Live tracking · 320 vessels · 277 ports Data refreshed 60d ago

Spain · UN/LOCODE ESHUV

Port of Huelva

Live cargo vessel arrivals, departures, and currently moored ships at Huelva, Spain. 1 tracked vessels — 0 arriving, 1 moored, 0 recently departed.

Live tracking Bulk 37.26°N, -6.94°E
Country
Spain (ES)
UN/LOCODE
ESHUV
Latitude
37.2614°
Longitude
-6.9447°
Port Type
Bulk
Tracked Vessels
1

Currently arriving

No inbound vessels currently registered for this port.

Moored at port

VesselTypeFlagIMOETA / ATDUpdated
EMPIRE CAPE Chemical Tanker Japan 9696290 Apr 30, 2026 16:42 UTC 63d ago

Recently departed

No recent departures recorded for this port.

Vessel mix at this port

About the Port of Huelva

The Port of Huelva is a dry bulk facility situated in Spain on the coast of Spain, in the Mediterranean basin. Its operating coordinates of 37.2614° latitude and -6.9447° longitude place the port in Mediterranean waters — a transhipment crossroads linking Suez Canal eastbound traffic with Atlantic and northern European feeder networks. Like other dry bulk facilitys in this part of the world, the harbour is built around the handling of Capesize, Panamax, Supramax and Handysize bulk carriers loading or discharging iron ore, coal, grain, bauxite, alumina, fertilisers, and other dry bulk commodities. Discharge typically uses ship-mounted or shore-based grab cranes, continuous unloaders, or pneumatic systems for grain, with covered conveyor lines feeding stockpile yards and onward rail or barge evacuation.

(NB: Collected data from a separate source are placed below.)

/-- The real identity `ν² r = r − |z|²` in complex form. [cite: Borel1997, §5.13–§5.14] -/
theorem boost_scalar_identity (hν2 : ν ^ 2 * r = r - ‖z‖ ^ 2) : ((ν : ℂ)) ^ 2 * (r : ℂ) = (r : ℂ) - starRingEnd ℂ z * z := by
  rw [Complex.conj_mul' z]
  exact_mod_cast hν2

/-- **BOOSTS**: for `|z|² < r` and `ν > 0` with `ν² r = r − |z|²` there is `u_z ∈ U` with `u_z t₀ = ν⁻¹ (t₀ + (z̄/r) v₀)` and
`u_z v₀ = ν⁻¹ (v₀ + z t₀)`; its inverse is the boost at `−z`. [cite: Borel1997, §5.13–§5.14] [cite: Jacobson, Ch. V §11 p. 162] -/
theorem exists_boost (hvt : star 𝔣.v₀ ⬝ᵥ (J.map w₁.1.embedding *ᵥ 𝔣.t₀) = 0) (hr : 0 < r)
    (hvv : star 𝔣.v₀ ⬝ᵥ (J.map w₁.1.embedding *ᵥ 𝔣.v₀) = -(r : ℂ) * (star 𝔣.t₀ ⬝ᵥ (J.map w₁.1.embedding *ᵥ 𝔣.t₀)))
    (hν : 0 < ν) (hν2 : ν ^ 2 * r = r - ‖z‖ ^ 2) :
    ∃ u : archLocal E 2 J w₁,
      ((u : GL (Fin 2) ℂ) : Matrix (Fin 2) (Fin 2) ℂ) *ᵥ 𝔣.t₀ = (ν : ℂ)⁻¹ • 𝔣.t₀ + ((ν : ℂ)⁻¹ * (starRingEnd ℂ z / r)) • 𝔣.v₀ ∧
      ((u : GL (Fin 2) ℂ) : Matrix (Fin 2) (Fin 2) ℂ) *ᵥ 𝔣.v₀ = ((ν : ℂ)⁻¹ * z) • 𝔣.t₀ + (ν : ℂ)⁻¹ • 𝔣.v₀ ∧
      (((u⁻¹ : archLocal E 2 J w₁) : GL (Fin 2) ℂ) : Matrix (Fin 2) (Fin 2) ℂ) *ᵥ 𝔣.t₀ =
        (ν : ℂ)⁻¹ • 𝔣.t₀ + (-((ν : ℂ)⁻¹ * (starRingEnd ℂ z / r))) • 𝔣.v₀ ∧
      (((u⁻¹ : archLocal E 2 J w₁) : GL (Fin 2) ℂ) : Matrix (Fin 2) (Fin 2) ℂ) *ᵥ 𝔣.v₀ = (-((ν : ℂ)⁻¹ * z)) • 𝔣.t₀ + (ν : ℂ)⁻¹ • 𝔣.v₀ := by
  have hr0 : (r : ℂ) ≠ 0 := Complex.ofReal_ne_zero.2 hr.ne'
  have hν0 : (ν : ℂ) ≠ 0 := Complex.ofReal_ne_zero.2 hν.ne'
  have hid := boost_scalar_identity hν2
  have hT := form_t₀_ne_zero 𝔣
  set c : ℂ := starRingEnd ℂ z / r with hc
  obtain ⟨U, hUt, hUv⟩ := exists_matrix_frame_values 𝔣 hvt ((ν : ℂ)⁻¹ • 𝔣.t₀ + ((ν : ℂ)⁻¹ * c) • 𝔣.v₀)
    (((ν : ℂ)⁻¹ * z) • 𝔣.t₀ + (ν : ℂ)⁻¹ • 𝔣.v₀)
  obtain ⟨U', hU't, hU'v⟩ := exists_matrix_frame_values 𝔣 hvt ((ν : ℂ)⁻¹ • 𝔣.t₀ + (-((ν : ℂ)⁻¹ * c)) • 𝔣.v₀)
    ((-((ν : ℂ)⁻¹ * z)) • 𝔣.t₀ + (ν : ℂ)⁻¹ • 𝔣.v₀)
  -- the key scalars: `c r = z̄`, `(z/r) r = z`, `ν⁻² ν² = 1`, `ν² = 1 - c z`, `ν⁻² (1 - c z) = 1`
  have hd : c * r = starRingEnd ℂ z := by rw [hc]; exact div_mul_cancel₀ _ hr0
  have hd' : z / (r : ℂ) * r = z := div_mul_cancel₀ _ hr0
  have hmm : (ν : ℂ)⁻¹ * (ν : ℂ)⁻¹ * (ν : ℂ) ^ 2 = 1 := by
    rw [show (ν : ℂ)⁻¹ * (ν : ℂ)⁻¹ * (ν : ℂ) ^ 2 = ((ν : ℂ)⁻¹ * ν) * ((ν : ℂ)⁻¹ * ν) by ring, inv_mul_cancel₀ hν0, one_mul]
  have h1cz : (ν : ℂ) ^ 2 = 1 - c * z :=
    mul_right_cancel₀ hr0 (by rw [hid]; linear_combination z * hd)
  have hcz : (ν : ℂ)⁻¹ * (ν : ℂ)⁻¹ * (1 - c * z) = 1 := by rw [← h1cz]; exact hmm
  -- products on the frame
  have hUU't : (U * U') *ᵥ 𝔣.t₀ = 𝔣.t₀ := by
    rw [← mulVec_mulVec, hU't, mulVec_add, mulVec_smul, mulVec_smul, hUt, hUv]
    have : (ν : ℂ)⁻¹ • ((ν : ℂ)⁻¹ • 𝔣.t₀ + ((ν : ℂ)⁻¹ * c) • 𝔣.v₀) + -((ν : ℂ)⁻¹ * c) • (((ν : ℂ)⁻¹ * z) • 𝔣.t₀ + (ν : ℂ)⁻¹ • 𝔣.v₀) =
        ((ν : ℂ)⁻¹ * (ν : ℂ)⁻¹ * (1 - c * z)) • 𝔣.t₀ := by module
    rw [this, hcz, one_smul]
  have hUU'v : (U * U') *ᵥ 𝔣.v₀ = 𝔣.v₀ := by
    rw [← mulVec_mulVec, hU'v, mulVec_add, mulVec_smul, mulVec_smul, hUt, hUv]
    have : -((ν : ℂ)⁻¹ * z) • ((ν : ℂ)⁻¹ • 𝔣.t₀ + ((ν : ℂ)⁻¹ * c) • 𝔣.v₀) + (ν : ℂ)⁻¹ • (((ν : ℂ)⁻¹ * z) • 𝔣.t₀ + (ν : ℂ)⁻¹ • 𝔣.v₀) =
        ((ν : ℂ)⁻¹ * (ν : ℂ)⁻¹ * (1 - c * z)) • 𝔣.v₀ := by module
    rw [this, hcz, one_smul]
  have hU'Ut : (U' * U) *ᵥ 𝔣.t₀ = 𝔣.t₀ := by
    rw [← mulVec_mulVec, hUt, mulVec_add, mulVec_smul, mulVec_smul, hU't, hU'v]
    have : (ν : ℂ)⁻¹ • ((ν : ℂ)⁻¹ • 𝔣.t₀ + -((ν : ℂ)⁻¹ * c) • 𝔣.v₀) + ((ν : ℂ)⁻¹ * c) • (-((ν : ℂ)⁻¹ * z) • 𝔣.t₀ + (ν : ℂ)⁻¹ • 𝔣.v₀) =
        ((ν : ℂ)⁻¹ * (ν : ℂ)⁻¹ * (1 - c * z)) • 𝔣.t₀ := by module
    rw [this, hcz, one_smul]
  have hU'Uv : (U' * U) *ᵥ 𝔣.v₀ = 𝔣.v₀ := by
    rw [← mulVec_mulVec, hUv, mulVec_add, mulVec_smul, mulVec_smul, hU't, hU'v]
    have : ((ν : ℂ)⁻¹ * z) • ((ν : ℂ)⁻¹ • 𝔣.t₀ + -((ν : ℂ)⁻¹ * c) • 𝔣.v₀) + (ν : ℂ)⁻¹ • (-((ν : ℂ)⁻¹ * z) • 𝔣.t₀ + (ν : ℂ)⁻¹ • 𝔣.v₀) =
        ((ν : ℂ)⁻¹ * (ν : ℂ)⁻¹ * (1 - c * z)) • 𝔣.v₀ := by module
    rw [this, hcz, one_smul]
  have h1 : U * U' = 1 := matrix_eq_of_frame 𝔣 hvt (by rw [hUU't, one_mulVec]) (by rw [hUU'v, one_mulVec])
  have h2 : U' * U = 1 := matrix_eq_of_frame 𝔣 hvt (by rw [hU'Ut, one_mulVec]) (by rw [hU'Uv, one_mulVec])
  -- unitarity on frame pairs
  have hνc : starRingEnd ℂ ((ν : ℂ)⁻¹) = (ν : ℂ)⁻¹ := by rw [map_inv₀, Complex.conj_ofReal]
  have hcc : starRingEnd ℂ c = z / r := by rw [hc, map_div₀, Complex.conj_conj, Complex.conj_ofReal]
  have hu : Uᴴ * J.map w₁.1.embedding * U = J.map w₁.1.embedding := by
    refine conjTranspose_mul_mul_eq_of_frame 𝔣 hvt ?_ ?_ ?_ ?_
    · rw [hUt, form_combination 𝔣 hvt, hvv, map_mul, hνc, hcc]
      linear_combination (star 𝔣.t₀ ⬝ᵥ (J.map w₁.1.embedding *ᵥ 𝔣.t₀)) * hcz -
        ((ν : ℂ)⁻¹ * (ν : ℂ)⁻¹ * c * (star 𝔣.t₀ ⬝ᵥ (J.map w₁.1.embedding *ᵥ 𝔣.t₀))) * hd'
    · rw [hUt, hUv, form_combination 𝔣 hvt, hvv, map_mul, hνc, hcc]
      linear_combination (-((ν : ℂ)⁻¹ * (ν : ℂ)⁻¹ * (star 𝔣.t₀ ⬝ᵥ (J.map w₁.1.embedding *ᵥ 𝔣.t₀)))) * hd'
    · rw [hUt, hUv, form_combination 𝔣 hvt, hvv, map_mul, hνc]
      linear_combination (-((ν : ℂ)⁻¹ * (ν : ℂ)⁻¹ * (star 𝔣.t₀ ⬝ᵥ (J.map w₁.1.embedding *ᵥ 𝔣.t₀)))) * hd
    · rw [hUv, form_combination 𝔣 hvt, hvv, map_mul, hνc]
      linear_combination ((ν : ℂ)⁻¹ * (ν : ℂ)⁻¹ * (star 𝔣.t₀ ⬝ᵥ (J.map w₁.1.embedding *ᵥ 𝔣.t₀))) * hid -
        ((r : ℂ) * (star 𝔣.t₀ ⬝ᵥ (J.map w₁.1.embedding *ᵥ 𝔣.t₀))) * hmm
  obtain ⟨u, hu'⟩ := exists_archLocal_of_inverse (w₁ := w₁) h1 h2 hu
  have hinv : (((u⁻¹ : archLocal E 2 J w₁) : GL (Fin 2) ℂ) : Matrix (Fin 2) (Fin 2) ℂ) = U' := by
    have hmul : (((u⁻¹ : archLocal E 2 J w₁) : GL (Fin 2) ℂ) : Matrix (Fin 2) (Fin 2) ℂ) * U = 1 := by
      rw [← hu', Subgroup.coe_inv, ← Units.val_mul, inv_mul_cancel, Units.val_one]
    calc (((u⁻¹ : archLocal E 2 J w₁) : GL (Fin 2) ℂ) : Matrix (Fin 2) (Fin 2) ℂ)
        = (((u⁻¹ : archLocal E 2 J w₁) : GL (Fin 2) ℂ) : Matrix (Fin 2) (Fin 2) ℂ) * (U * U') := by rw [h1, Matrix.mul_one]
      _ = U' := by rw [← Matrix.mul_assoc, hmul, Matrix.one_mul]
  exact ⟨u, by rw [hu', hUt], by rw [hu', hUv], by rw [hinv, hU't], by rw [hinv, hU'v]⟩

PortWatch identifies this facility under UN/LOCODE ESHUV, the five-character country-and-port identifier maintained by the United Nations Economic Commission for Europe (UNECE). The first two characters (ES) denote Spain under ISO 3166-1, and the trailing three characters resolve to the specific port location. UN/LOCODEs are used universally in carrier booking systems, customs filings such as the European ENS and U.S. AMS, electronic data interchange under UN/EDIFACT, and the IMO FAL Convention single-window architecture. When you see this code on a bill of lading, sea waybill, or container terminal pre-advice, it always refers to the same physical port no matter which carrier or freight forwarder issued the document. The full UN/LOCODE registry can be searched at UNECE UN/LOCODE registry.

Across the most recent reporting cycle PortWatch shows 1 distinct vessels associated with the Port of Huelva. The active mix at this terminal is dominated by 1 chemical tanker vessel. Looking at this composition tells operators a great deal about the port’s real-world specialisation: a heavy bias toward container tonnage points to a port deep in the global liner network, with weekly fixed-day services and on-dock rail; a leaning toward bulk and tanker calls usually means the port serves nearby industrial customers — power stations, refineries, steel mills, agricultural exporters — whose berthing windows are negotiated through long-term contracts of affreightment rather than through the spot market.

The vessel position estimates shown above are derived from publicly broadcast AIS (Automatic Identification System) data. AIS uses VHF transceivers carried aboard SOLAS-class vessels to broadcast static information (vessel name, IMO, MMSI, type, dimensions) and dynamic information (position, course, speed, heading, navigational status) on a continuous schedule. Coastal receivers and satellite constellations aggregate these broadcasts into the public datasets that PortWatch and similar directories consume; a more technical overview is published at the public AIS overview at NavCen.

If you are researching the Port of Huelva for a specific commercial purpose — diverting a shipment around a labour disruption, comparing carrier coverage between competing gateways, or monitoring the build-out of a new terminal — the PortWatch profile is intended as a fast first pass rather than the definitive source of record. For berthing-window depth and air-draft constraints, refer to the most recent edition of Lloyd’s Ports of the World, the port authority’s own published handbook, or the Notice to Mariners issued by the relevant national hydrographic office. For live operational status during a port call, use your shipping line’s vessel agent or the port community system (PCS) credentials issued to your forwarder. PortWatch aggregates and republishes public reference data; it does not replace pilotage information, hydrographic charts, or formal port operational publications.